> DATA
import Literature.MathematicalPhysics.QuantumFieldTheory.ConformalBootstrap3D.PointKernelK34v2Data
import Literature.MathematicalPhysics.QuantumFieldTheory.ConformalBootstrap3D.PointKernelParts

/-!
# K34v2 certificate, kernel part file P37: one-cell head segments 148, 149 in level ranges

The head cells whose kernel evaluation exceeds one `decide` are one-cell segments of `hsegsK34v2`; each is
checked by `PCert.hPartSideOK` (side conditions) and `PCert.hPartOK` per level range `[n_lo, n_lo + count)`
against an integer claim, the claims summing to `≥ 0` (`PointKernel.partsOK`); soundness is
`PCert.hParts_sound` (`PointKernelParts`).  The part files `P1, P2, …` are mutually independent (each
imports only the data file); the ranges of one cell may span several of them, and the per-cell
conclusions `hparts_i` / `hcell_i` of those cells are assembled in `PointKernelK34v2.lean`.
Estimated kernel time 240 s.
-/

set_option maxRecDepth 100000
set_option maxHeartbeats 0

namespace Literature.MathematicalPhysics.QuantumFieldTheory.ConformalBootstrap3D.PointKernelK34v2

open Literature.MathematicalPhysics.QuantumFieldTheory.ConformalBootstrap3D.PointKernel

/-- levels `[56, 61)` of segment 148: partial lower sum `≥` claim. [folklore] -/
theorem part_148_4 : certK34v2.hPartOK (PCert.segAt hsegsK34v2 148) JHK34v2 56 5 (774802442008837896078671940984076382) = true := by
  decide +kernel

/-- levels `[61, 65)` of segment 148: partial lower sum `≥` claim. [folklore] -/
theorem part_148_5 : certK34v2.hPartOK (PCert.segAt hsegsK34v2 148) JHK34v2 61 4 (370164473161658469995800715650612134) = true := by
  decide +kernel

/-- one-cell segment 149 (row 6, cell `[14343/2048, 1793/256]`, chord, `n_F = 64`,
6 level ranges): side conditions. [folklore] -/
theorem pside_149 : certK34v2.hPartSideOK (PCert.segAt hsegsK34v2 149) JHK34v2 = true := by
  decide +kernel

/-- its level ranges `(n_lo, count, claim)`. [folklore] -/
def parts_149 : List (ℕ × ℕ × ℤ) := [(0, 28, -33492570431929234713659618106448813189), (28, 12, 23703864637587605752546990156012991678), (40, 9, 6570996968867781136147223231837821193), (49, 7, 2118986505206675442542438865110194096), (56, 5, 751744506990587439944420499395599256), (61, 4, 346977813276584942478545354092206966)]

/-- the ranges tile `[0, n_F]` and the claims sum to `≥ 0`. [folklore] -/
theorem pcov_149 : PointKernel.partsOK 64 parts_149 = true := by
  decide +kernel

/-- levels `[0, 28)` of segment 149: partial lower sum `≥` claim. [folklore] -/
theorem part_149_0 : certK34v2.hPartOK (PCert.segAt hsegsK34v2 149) JHK34v2 0 28 (-33492570431929234713659618106448813189) = true := by
  decide +kernel

/-- levels `[28, 40)` of segment 149: partial lower sum `≥` claim. [folklore] -/
theorem part_149_1 : certK34v2.hPartOK (PCert.segAt hsegsK34v2 149) JHK34v2 28 12 (23703864637587605752546990156012991678) = true := by
  decide +kernel

end Literature.MathematicalPhysics.QuantumFieldTheory.ConformalBootstrap3D.PointKernelK34v2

> WORK REQUIRED
All the lines above should come back exactly as written.

> OUTPUT FOR THIS EXERCISE
import Literature.MathematicalPhysics.QuantumFieldTheory.ConformalBootstrap3D.PointKernelK34v2Data
import Literature.MathematicalPhysics.QuantumFieldTheory.ConformalBootstrap3D.PointKernelParts

/-!
# K34v2 certificate, kernel part file P37: one-cell head segments 148, 149 in level ranges

The head cells whose kernel evaluation exceeds one `decide` are one-cell segments of `hsegsK34v2`; each is
checked by `PCert.hPartSideOK` (side conditions) and `PCert.hPartOK` per level range `[n_lo, n_lo + count)`
against an integer claim, the claims summing to `≥ 0` (`PointKernel.partsOK`); soundness is
`PCert.hParts_sound` (`PointKernelParts`).  The part files `P1, P2, …` are mutually independent (each
imports only the data file); the ranges of one cell may span several of them, and the per-cell
conclusions `hparts_i` / `hcell_i` of those cells are assembled in `PointKernelK34v2.lean`.
Estimated kernel time 240 s.
-/

set_option maxRecDepth 100000
set_option maxHeartbeats 0

namespace Literature.MathematicalPhysics.QuantumFieldTheory.ConformalBootstrap3D.PointKernelK34v2

open Literature.MathematicalPhysics.QuantumFieldTheory.ConformalBootstrap3D.PointKernel

/-- levels `[56, 61)` of segment 148: partial lower sum `≥` claim. [folklore] -/
theorem part_148_4 : certK34v2.hPartOK (PCert.segAt hsegsK34v2 148) JHK34v2 56 5 (774802442008837896078671940984076382) = true := by
  decide +kernel

/-- levels `[61, 65)` of segment 148: partial lower sum `≥` claim. [folklore] -/
theorem part_148_5 : certK34v2.hPartOK (PCert.segAt hsegsK34v2 148) JHK34v2 61 4 (370164473161658469995800715650612134) = true := by
  decide +kernel

/-- one-cell segment 149 (row 6, cell `[14343/2048, 1793/256]`, chord, `n_F = 64`,
6 level ranges): side conditions. [folklore] -/
theorem pside_149 : certK34v2.hPartSideOK (PCert.segAt hsegsK34v2 149) JHK34v2 = true := by
  decide +kernel

/-- its level ranges `(n_lo, count, claim)`. [folklore] -/
def parts_149 : List (ℕ × ℕ × ℤ) := [(0, 28, -33492570431929234713659618106448813189), (28, 12, 23703864637587605752546990156012991678), (40, 9, 6570996968867781136147223231837821193), (49, 7, 2118986505206675442542438865110194096), (56, 5, 751744506990587439944420499395599256), (61, 4, 346977813276584942478545354092206966)]

/-- the ranges tile `[0, n_F]` and the claims sum to `≥ 0`. [folklore] -/
theorem pcov_149 : PointKernel.partsOK 64 parts_149 = true := by
  decide +kernel

/-- levels `[0, 28)` of segment 149: partial lower sum `≥` claim. [folklore] -/
theorem part_149_0 : certK34v2.hPartOK (PCert.segAt hsegsK34v2 149) JHK34v2 0 28 (-33492570431929234713659618106448813189) = true := by
  decide +kernel

/-- levels `[28, 40)` of segment 149: partial lower sum `≥` claim. [folklore] -/
theorem part_149_1 : certK34v2.hPartOK (PCert.segAt hsegsK34v2 149) JHK34v2 28 12 (23703864637587605752546990156012991678) = true := by
  decide +kernel

end Literature.MathematicalPhysics.QuantumFieldTheory.ConformalBootstrap3D.PointKernelK34v2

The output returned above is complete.